Jim Sleeper asks: Did Democrats Do Enough to Stop Kavanaugh?

Image courtesy of the White House.

 

Did Democrats do enough to stop Kavanaugh? Not even close, and don’t expect more from a “blue wave”

Yes, Democrats are preferable. But they’re still spineless, and melted before Kavanaugh’s white rage

 

By Jim Sleeper

 

Although I’ll vote for any Democrat in November to keep Donald Trump’s Republicans from finishing off the American republic at his bidding, what I saw in the performance of most Democrats on the Senate Judiciary Committee last week reminded me that any victory by that terminally pusillanimous, corrupt, suppurating party — a zombie, if not a corpse, of our democratic hopes — isn’t likely to stop what’s coming at us any more than a speed bump will stop a tank.

 

Again, I’ll vote for any Democrat in November, just as I voted for Hillary Clinton in 2016 even after writing here that “New Democrats” have done as much as Republicans to seed and provoke Trump’s rise. What’s different now is that the danger of Trumpism and the hollowness of Democrats have been more fully exposed. While we can hope that the latter will grow spines in some upcoming congressional elections, it’ll take a lot more to stop the creeping coup d’etat against the republic by Trump and his backers.

 

Too many Democrats are already carriers and casualties of that coup from above. When Kavanaugh interrupted Sen. Amy Klobuchar to ask if she drinks too much, why didn’t she find it in herself to say, “Mr. Kavanaugh, would you please stop putting your verbal hand over my mouth while I’m asking you a question?”

 

Why didn’t Sen. Sheldon Whitehouse look up from his scripted questions about a high school beach party and year book to ask Kavanaugh if he truly thought that the committee’s inquiry was staged by the Clintons in revenge for Trump’s victory and, if so, would Kavanaugh mind telling the American people more about that conspiracy?

 

Why didn’t “Ranking Member” of the minority, Senator Diane Feinstein, observe that Kavanaugh’s tirade had given the committee and the American people ample evidence of his judicial temperament?

 

Instead, these and most other Democrats cowered before Kavanaugh’s rain-dancing. He said what he’d scripted himself to say the night before, but some of his anger and partisan hatred also came roaring out of his bowels in ways that should have roused tribunes of the people to commanding, eloquent, show-stopping push-backs.

 

The truth is that they’ve been hollowed out by their own compromises since at least the mid-1970s, when the follies of neoliberal – yes, Clintonite – Democrats did quite as much to widen the civic and political vacuum into which Trump has swept as did the follies of conservatives.  It’s an argument I’ve been making since 2014, long before any of us thought that Trump would run for president, much less win.

 

It’s also certainly true that conservatives have dined out on liberals’ mistakes for so long that they’ve forgotten how to cook for themselves and have abandoned their kitchen to Trump. But Chuck Schumer, the Democratic Senator from Wall Street, and Barney Frank, the Representative from Fanny Mae, and the “welfare-reform” president Bill Clinton, and Wal-Mart board member Hillary Clinton, and even the civic magician named Barack Obama, did far too much to seed the field from which Trump’s dispossessed, insulted, enraged mobs have sprouted.

 

The New Yorker’s Adam Gopnik denies views like mine, which he calls “the orthodoxy of this moment that Trump is not the ‘cause’ of all his catastrophes.” Gopnik urges instead that only “Trump is the cause of Trumpism….  This is Trump, and Trump alone, degrading American politics, and we should not get lost in side debates and sideshows.” He likens Trump to a magician who keeps so many tricks going at once that they divert us from noticing the big, dark, authoritarian, plutocratic advances behind the trickery.

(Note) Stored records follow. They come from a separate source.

import Summits.Ventures.PercRepro.ProfileGapMonoHardThree

/-!
# PercRepro — THE HARD RULE IN ROW FORM: `C025` FROM THE CO-RANK-`q` ROW ON THE HARD CLASS ALONE (p10, gen 8)

`c025_of_hardRuleQ''` asks for a gap-monotone POINT in every simple matroid with no `q`-generic point (`q ≥ 3`,
`q < u < ρ(E)`).  The induction only uses such a point to pass from `N` to `N ∖ z`; what it really needs is the
co-rank-`q` row of `N` itself.  `HardRowQ''` asks for exactly that — the weakest hypothesis the induction can take:
a proof of the row on the hard class by ANY means (a gap-monotone point, a direct count, a duality argument, …)
closes `C025`.  In particular `hardRowQ''_of_hardRuleQ''` shows it is implied by the point form, and
`profileIneqMinusQ_of_hardRowQ''_aux` is the induction of ProfileGapMonoHardThree with the rule replaced by the row.

* `HardRowQ''`, `profileIneqMinusQ_of_hardRowQ''_aux`, **`profileIneqMinusQ_of_hardRowQ''`**,
  `profileIneq_of_hardRowQ''`, `c025Profile_of_hardRowQ''`, **`c025_of_hardRowQ''`**, `hardRowQ''_of_hardRuleQ''`.
-/

open scoped Matroid

namespace PercRepro.Cogirth

open Finset ThmH Skew Shadow Profile

variable {α : Type} [DecidableEq α] {M : Matroid α} [M.Finite]

/-- **The hard rule in row form**: the co-rank-`q` row itself on every simple matroid on at least `u + q + 1`
elements of rank `> u` in which every point lies on a cocircuit of rank `≤ q`, for `3 ≤ q < u`.
A CONJECTURE (data only); not asserted here. -/
def HardRowQ'' (α : Type) [DecidableEq α] : Prop :=
  ∀ (q u : ℕ), 3 ≤ q → q < u → ∀ (N : Matroid α) [N.Finite], Simple' N → u + q + 1 ≤ (gr N).card →
    u + 1 ≤ rk N (gr N) → (∀ z ∈ gr N, ¬ GenericQ N z q) → ProfileIneqMinusQ N q u

/-- The co-rank-`q` row of every finite matroid from the row form of the hard rule: strong induction on `#E`, the
rows `q ≤ 2`, loops, parallel pairs, generic points and the levels `u ≥ ρ(E)` as in ProfileGapMonoHardThree. -/
theorem profileIneqMinusQ_of_hardRowQ''_aux (hrow : HardRowQ'' α) (n : ℕ) :
    ∀ (K : Matroid α) [K.Finite], (gr K).card = n → ∀ q u : ℕ, q < u → ProfileIneqMinusQ K q u := by
  induction n using Nat.strong_induction_on with
  | _ n ih =>
    intro K _ hn q u hqu
    rcases Nat.lt_or_ge q 3 with hq3 | hq3
    · interval_cases q
      · exact profileIneqMinusQ_zero K u
      · exact profileIneqMinusQ_one_all K (by omega)
      · exact profileIneqMinusQ_two_all K u (by omega)
    have hq : 0 < q := by omega
    by_cases hsmall : (gr K).card ≤ u + q
    · exact profileIneqMinusQ_of_card_le hqu.le hsmall
    push Not at hsmall
    have hIH : ∀ z ∈ gr K, ProfileIneqMinusQ (K ＼ ({z} : Set α)) q u := by
      intro z hz
      have hcard : (gr (K ＼ ({z} : Set α))).card = n - 1 := by
        rw [gr_delete', card_erase_of_mem hz, hn]
      have hlt : n - 1 < n := by
        have := card_pos.2 ⟨z, hz⟩
        omega
      exact ih (n - 1) hlt _ hcard q u hqu
    -- a loop
    by_cases hl : ∃ ℓ ∈ gr K, rk K {ℓ} = 0
    · obtain ⟨ℓ, hℓ, h0⟩ := hl
      exact profileIneqMinusQ_of_gapMonoQ (gapMonoQ_of_loop hℓ h0 (hIH ℓ hℓ)) (hIH ℓ hℓ)
    push Not at hl
    have h1 : ∀ x ∈ gr K, rk K {x} = 1 := by
      intro x hx
      have := rk_le_card (M := K) ({x} : Finset α)
      rw [card_singleton] at this
      have := hl x hx
      omega
    -- a parallel pair
    by_cases hp : ∃ z ∈ gr K, ∃ z' ∈ gr K, z ≠ z' ∧ rk K {z, z'} = 1
    · obtain ⟨z, hz, z', hz', hzz', hpar⟩ := hp
      have hcard : (gr ((K ＼ ({z} : Set α)) ／ ({z'} : Set α))).card = n - 2 := by
        rw [gr_contract', gr_delete', card_erase_of_mem (mem_erase.2 ⟨Ne.symm hzz', hz'⟩), card_erase_of_mem hz, hn]
        omega
      have hlt : n - 2 < n := by
        have := card_pos.2 ⟨z, hz⟩
        omega
      have hdel := ih (n - 2) hlt _ hcard (q - 1) (u - 1) (by omega)
      exact profileIneqMinusQ_of_gapMonoQ
        (gapMonoQ_of_parallel hz hz' hzz' (h1 z hz) (h1 z' hz') hpar hq hqu hdel) (hIH z hz)
    push Not at hp
    have h2 : ∀ x ∈ gr K, ∀ y ∈ gr K, x ≠ y → rk K {x, y} = 2 := by
      intro x hx y hy hxy
      have hle := rk_le_card (M := K) ({x, y} : Finset α)
      rw [card_pair hxy] at hle
      have hge : rk K {x} ≤ rk K {x, y} := rk_mono_sub (by simp)
      have hne := hp x hx y hy hxy
      have := h1 x hx
      omega
    have hs : Simple' K := simple'_of_rk_one_two h1 h2
    -- a generic point
    by_cases hgen : ∃ z ∈ gr K, GenericQ K z q
    · obtain ⟨z, hz, hg⟩ := hgen
      have hzI : K.Indep {z} := by
        have h := indep_of_rk_eq_card (M := K) (X := {z}) (by rw [card_singleton]; exact h1 z hz)
        rwa [coe_singleton] at h
      have hcard : (gr (K ／ ({z} : Set α))).card = n - 1 := by
        rw [gr_contract', card_erase_of_mem hz, hn]
      have hlt : n - 1 < n := by
        have := card_pos.2 ⟨z, hz⟩
        omega
      have hdel := ih (n - 1) hlt _ hcard (q - 1) (u - 1) (by omega)
      exact profileIneqMinusQ_of_gapMonoQ (gapMonoQ_of_generic' hzI hq hqu hg hdel) (hIH z hz)
    push Not at hgen
    -- the levels `u ≥ ρ(E)`
    by_cases hR1 : rk K (gr K) < u
    · exact profileIneqMinusQ_of_rk_lt hR1
    by_cases hR2 : rk K (gr K) = u
    · obtain ⟨z, hz⟩ : (gr K).Nonempty := card_pos.1 (by omega)
      have htop := gapMonoQ_top (M := K) (q := q) (by omega) z hz
      rw [hR2] at htop
      exact profileIneqMinusQ_of_gapMonoQ htop (hIH z hz)
    -- the row on the hard class
    exact hrow q u hq3 hqu K hs (by omega) (by omega) hgen

/-- The co-rank-`q` row of every finite matroid from the row form of the hard rule. -/
theorem profileIneqMinusQ_of_hardRowQ'' (hrow : HardRowQ'' α) (K : Matroid α) [K.Finite] {q u : ℕ}
    (hqu : q < u) : ProfileIneqMinusQ K q u :=
  profileIneqMinusQ_of_hardRowQ''_aux hrow _ K rfl q u hqu

/-- The plain row from the row form of the hard rule. -/
theorem profileIneq_of_hardRowQ'' (hrow : HardRowQ'' α) (K : Matroid α) [K.Finite] {q u : ℕ}
    (hqu : q < u) : ProfileIneq K q u :=
  profileIneq_of_minusQ hqu.le (profileIneqMinusQ_of_hardRowQ'' hrow K hqu)

/-- The point form implies the row form: a gap-monotone point plus the row of the deletion (a theorem on every
finite matroid under the point form). -/
theorem hardRowQ''_of_hardRuleQ'' (hrule : HardRuleQ'' α) : HardRowQ'' α := by
  intro q u hq3 hqu N _ hs hn hR hgen
  obtain ⟨z, hz, hgm⟩ := hrule q u hq3 hqu N hs hn hR hgen
  exact profileIneqMinusQ_of_gapMonoQ hgm (profileIneqMinusQ_of_hardRuleQ'' hrule _ hqu)

end PercRepro.Cogirth

namespace PercRepro

/-- **`C025Profile` FROM THE ROW FORM OF THE HARD RULE.** -/
theorem c025Profile_of_hardRowQ'' (h : ∀ (α : Type) [DecidableEq α], Cogirth.HardRowQ'' α) : C025Profile := by
  intro α _ M _ q u hqu
  exact Cogirth.profileIneq_of_hardRowQ'' (h α) M hqu

/-- **`C025` FROM THE ROW FORM OF THE HARD RULE**: the co-rank-`q` row on the simple matroids in which every point
lies on a cocircuit of rank `≤ q`, for `q ≥ 3` and `q < u < ρ(E)` — by any means. -/
theorem c025_of_hardRowQ'' (h : ∀ (α : Type) [DecidableEq α], Cogirth.HardRowQ'' α) : C025 :=
  c025_of_profile (c025Profile_of_hardRowQ'' h)

end PercRepro
import Summits.NavierStokesRegularity.NavierStokesRegularity.Theses.Blowup
import Literature.Analysis.FluidPDE.NSUnconditionalUniquenessHolds

/-!
# Refutation of `Blowup.BlowupClayNonuniqueness` (stmt-NavierStokesRegularity-0154): Clay-class non-uniqueness is false

Item `stmt-NavierStokesRegularity-0154` (route `NavierStokesRegularity/Blowup`, support, rank 4) is the
"loophole" statement `¬ X5b`: *some* Fefferman class-(A) solution (jointly `C^∞` on `ℝ³ × [0,∞)`, bounded
energy, nothing else) from a rapidly decaying datum differs, at some time of the common interval, from the
classical Leray–Hopf solution with the same datum.  It is false: `X5b` (`Blowup.BlowupClayUniqueness`,
stmt-NavierStokesRegularity-0153) is a theorem, proved inside the refutation below from the in-tree discharge of
T. Tao, Anal. PDE 6 (2013) = arXiv:1108.1165, Cor. 11.4 = arXiv Cor. 71, p. 36 ("Let `(u₀,f,T)` be smooth `H¹`
data. Then there is at most one almost smooth finite energy solution `(u,p,u₀,f,T)` with this data and with
normalised pressure"), velocity form: `Literature.Analysis.FluidPDE.tao_unconditional_uniqueness_velocity_holds`
(axioms standard), by the glue the planner predicted: for `t ∈ (0, T)` both the Clay-class `(u, p)` (bridge
`isNavierStokesSolution_and_smooth_iff`, restricted `Ici 0 → Icc 0 t`) and the classical Leray–Hopf `(v, q)`
(restricted `Ico 0 T → Icc 0 t`) are smooth finite-energy solutions on the CLOSED slab `[0, t] × ℝ³` (energy of
`v` from the Leray–Hopf energy inequality, `IsLerayHopfOn.lintegral_enorm_sq_le`), the Schwartz datum is `H¹`
(`HasRapidSpatialDecay.lintegral_enorm_iteratedFDeriv_sq_lt_top`), so Tao's theorem gives `u t = v t`; `t = 0`
is the initial condition.  Hence `¬¬X5b`.

The positive statements this argument also settles — `BlowupClayUniqueness` (0153), `BlowupX5bViaTaoUniqueness`
(0728), `Assembly2` (0760), `SchwartzDatumH1` (0761) — are prover business (D-0016); the same proof with those
four as named theorems is attached as item evidence `Refutation.lean` on each of them.  Route review
2026-08-15, refuter seat `refuter-rreview1-NavierStokesRegularity-Blowup-0420b48a-0`.
-/

noncomputable section

namespace Summit.NavierStokesRegularity.NavierStokesRegularity.Theorems

open Set MeasureTheory Filter Topology
open scoped ENNReal ContDiff
open Literature.Analysis.FluidPDE
open Summit.NavierStokesRegularity.NavierStokesRegularity.Theses.Blowup

/-- `‖g‖_{L²} < ∞` from `∫⁻ ‖g‖ₑ² < ∞` (Mathlib bookkeeping between the `ℕ`-power lower integral and
`eLpNorm`). [folklore] -/
private theorem Blowup.eLpNorm_two_lt_top_of_lintegral' {α : Type*} [MeasurableSpace α] {μ : Measure α}
    {G : Type*} [NormedAddCommGroup G] {g : α → G} (h : ∫⁻ x, ‖g x‖ₑ ^ 2 ∂μ < ⊤) :
    eLpNorm g 2 μ < ⊤ := by
  have h2 := eLpNorm_nnreal_pow_eq_lintegral (f := g) (μ := μ) (p := (2 : NNReal)) two_ne_zero
  simp only [ENNReal.coe_ofNat, NNReal.coe_ofNat, ENNReal.rpow_two] at h2
  rw [← h2] at h
  refine lt_top_iff_ne_top.2 fun htop => ?_
  rw [htop] at h
  simp at h

/-- **A rapidly decaying `C¹` field is in `H¹`** (`u₀ ∈ L²`, `∇u₀ ∈ L²`): Fefferman's decay (4) with
`K = 4 > 3` makes every `Dⁿu₀` square integrable (`HasRapidSpatialDecay.lintegral_enorm_iteratedFDeriv_sq_lt_top`,
Tao 2013 §1 p. 3 "Schwartz implies `H¹`"); measurability from continuity of `u₀` and of `fderiv ℝ u₀`. [folklore] -/
private theorem Blowup.memLp_two_of_rapidDecay
    {u₀ : EuclideanSpace ℝ (Fin 3) → EuclideanSpace ℝ (Fin 3)} (hdec : HasRapidSpatialDecay u₀)
    (hC1 : ContDiff ℝ 1 u₀) : MemLp u₀ 2 volume ∧ MemLp (fderiv ℝ u₀) 2 volume := by
  have hH : ∀ n : ℕ, ∫⁻ x, ‖iteratedFDeriv ℝ n u₀ x‖ₑ ^ 2 < ⊤ :=
    hdec.lintegral_enorm_iteratedFDeriv_sq_lt_top (μ := volume)
  have h0 : ∫⁻ x, ‖u₀ x‖ₑ ^ 2 < ⊤ := by
    refine lt_of_le_of_lt (le_of_eq (lintegral_congr fun x => ?_)) (hH 0)
    rw [← ofReal_norm, ← ofReal_norm, norm_iteratedFDeriv_zero]
  have h1 : ∫⁻ x, ‖fderiv ℝ u₀ x‖ₑ ^ 2 < ⊤ := by
    refine lt_of_le_of_lt (le_of_eq (lintegral_congr fun x => ?_)) (hH 1)
    rw [← ofReal_norm, ← ofReal_norm, norm_iteratedFDeriv_one]
  exact ⟨⟨hC1.continuous.aestronglyMeasurable, Blowup.eLpNorm_two_lt_top_of_lintegral' h0⟩,
    ⟨(hC1.continuous_fderiv one_ne_zero).aestronglyMeasurable,
      Blowup.eLpNorm_two_lt_top_of_lintegral' h1⟩⟩

/-- Refutes `Blowup.BlowupClayNonuniqueness` [refuted-substantive]: non-uniqueness inside Fefferman's
class (A) from a rapidly decaying datum (the "loophole" `¬X5b`, stmt-NavierStokesRegularity-0154) is false,
because `X5b` holds — proved inline from Tao 2013 Cor. 11.4 = in-tree theorem
`tao_unconditional_uniqueness_velocity_holds`: for `0 < t < T` both solutions are smooth finite-energy solutions
on the closed slab `[0, t] × ℝ³` with the same `H¹` datum, hence `u t = v t`; `t = 0` by the initial conditions;
witness: none needed (`¬¬X5b` from `X5b`).  No cheap repair: every smooth bounded-energy solution from Schwartz
data IS the classical Leray–Hopf one on its interval of existence, so a non-uniqueness statement must leave class
(A) — rough critical data (Coiculescu–Palasek 2025, infinite energy), forcing (Albritton–Brué–Colombo 2022) or
non-smooth solutions (Buckmaster–Vicol 2019) — and then no longer bears on Clay (A).  barrier-candidate: "Clay
class (A) from Schwartz data is a uniqueness class (Tao2011 Cor. 11.4): no refutation of (A) through
non-uniqueness". [cite: Tao2011, Cor. 11.4] -/
theorem BlowupBlowupClayNonuniqueness_refuted :
    ¬ Summit.NavierStokesRegularity.NavierStokesRegularity.Theses.Blowup.BlowupClayNonuniqueness := by
  intro hnon
  apply hnon
  -- `X5b`: uniqueness of class-(A) solutions against the classical Leray–Hopf solution on `[0, T)`
  intro ν hν u₀ hdec u v p q T hT hu hp hns hbe hcl hLH hv0 t ht
  obtain ⟨ht0, htT⟩ := ht
  rcases ht0.eq_or_lt with h00 | ht0'
  · -- `t = 0`: both slices are the datum
    subst h00
    rw [hns.initial, hv0]
  · -- `0 < t < T`: Tao's unconditional uniqueness on the closed slab `[0, t]`
    have hclu : IsClassicalNSSolutionOn (Ici 0) ν 0 u p :=
      (isNavierStokesSolution_and_smooth_iff.1 ⟨hns, hu, hp⟩).1
    have hu' : IsClassicalNSSolutionOn (Icc 0 t) ν 0 u p :=
      hclu.mono (fun s hs => hs.1) (uniqueDiffOn_Icc ht0')
    have hv' : IsClassicalNSSolutionOn (Icc 0 t) ν 0 v q :=
      hcl.mono (fun s hs => ⟨hs.1, lt_of_le_of_lt hs.2 htT⟩) (uniqueDiffOn_Icc ht0')
    -- the datum is `C¹` (it is the smooth slice `u 0`) and rapidly decaying, hence `H¹`
    have hC1 : ContDiff ℝ 1 u₀ := by
      have h := hclu.contDiff_velocity (t := 0) (by simp)
      rw [hns.initial] at h
      exact h.of_le (by norm_cast)
    obtain ⟨hL2, hH1⟩ := Blowup.memLp_two_of_rapidDecay hdec hC1
    -- finite energy of the Clay-class solution on `[0, t]`
    have hEu : ∃ C : ℝ≥0∞, C < ⊤ ∧ ∀ s ∈ Icc 0 t, ∫⁻ x, ‖u s x‖ₑ ^ 2 ≤ C := by
      obtain ⟨C, hC, hb⟩ := hbe
      exact ⟨C, hC, fun s hs => hb s hs.1⟩
    -- finite energy of the Leray–Hopf partner on `[0, t]` (energy inequality from `s = 0`, `f = 0`)
    have hEv : ∃ C : ℝ≥0∞, C < ⊤ ∧ ∀ s ∈ Icc 0 t, ∫⁻ x, ‖v s x‖ₑ ^ 2 ≤ C :=
      ⟨ENNReal.ofReal (2 * VectorCalculus.kineticEnergy u₀), ENNReal.ofReal_lt_top,
        fun s hs => hLH.lintegral_enorm_sq_le hν.le ⟨hs.1, hs.2.trans htT.le⟩⟩
    exact tao_unconditional_uniqueness_velocity_holds ν t hν ht0' u₀ hL2 hH1 u v p q hu' hv'
      hns.initial hv0 hEu hEv t ⟨ht0, le_rfl⟩

end Summit.NavierStokesRegularity.NavierStokesRegularity.Theorems

end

Begging your pardon, Adam, and with all due respect for your marvelous writing: Your facility with metaphors may be tricking you and your readers. Blaming so much on Trump the magician reminds me sadly of the critic Robert Warshow’s observation in 1947 that “The New Yorker has always dealt with experience not by trying to understand it but by prescribing the attitude to be adopted toward it. This makes it possible to feel intelligent without thinking, and it is a way of making everything tolerable, for the assumption of a suitable attitude toward experience can give one the illusion of having dealt with it adequately. The gracelessness of capitalism becomes an entirely external phenomenon, a spectacle that one can observe without being touched – above all, without feeling really threatened.”

 

Trump is indeed an unprecedentedly dangerous president. But, as I argued in The Washington Monthly last week, Democrats’ obsession with youthful sexual assaults and bar fights, serious though they may have been in Kavanaugh’s case, is no more constructive than their obsession with breaking the glass ceilings of structures whose foundations and walls they fail to change. That leaves neoliberal Democrats with little to say against glass-ceiling breakers such as Carly Fiorina, Sheryl Sandberg, or Margaret Thatcher.

 

Until and unless Democrats are forced by well-organized movements to challenge the regime of casino-like financing, predatory lending, and consumer-bamboozling that they’ve done so much to sustain under the falsely compensatory drapery of United Colors of Benetton “diversity,” the true and urgent claims of #MeToo and Black Lives Matter will always lose to the belligerence of the Brett Kavanaughs and the bitter resentments of the less “entitled” politically incorrect.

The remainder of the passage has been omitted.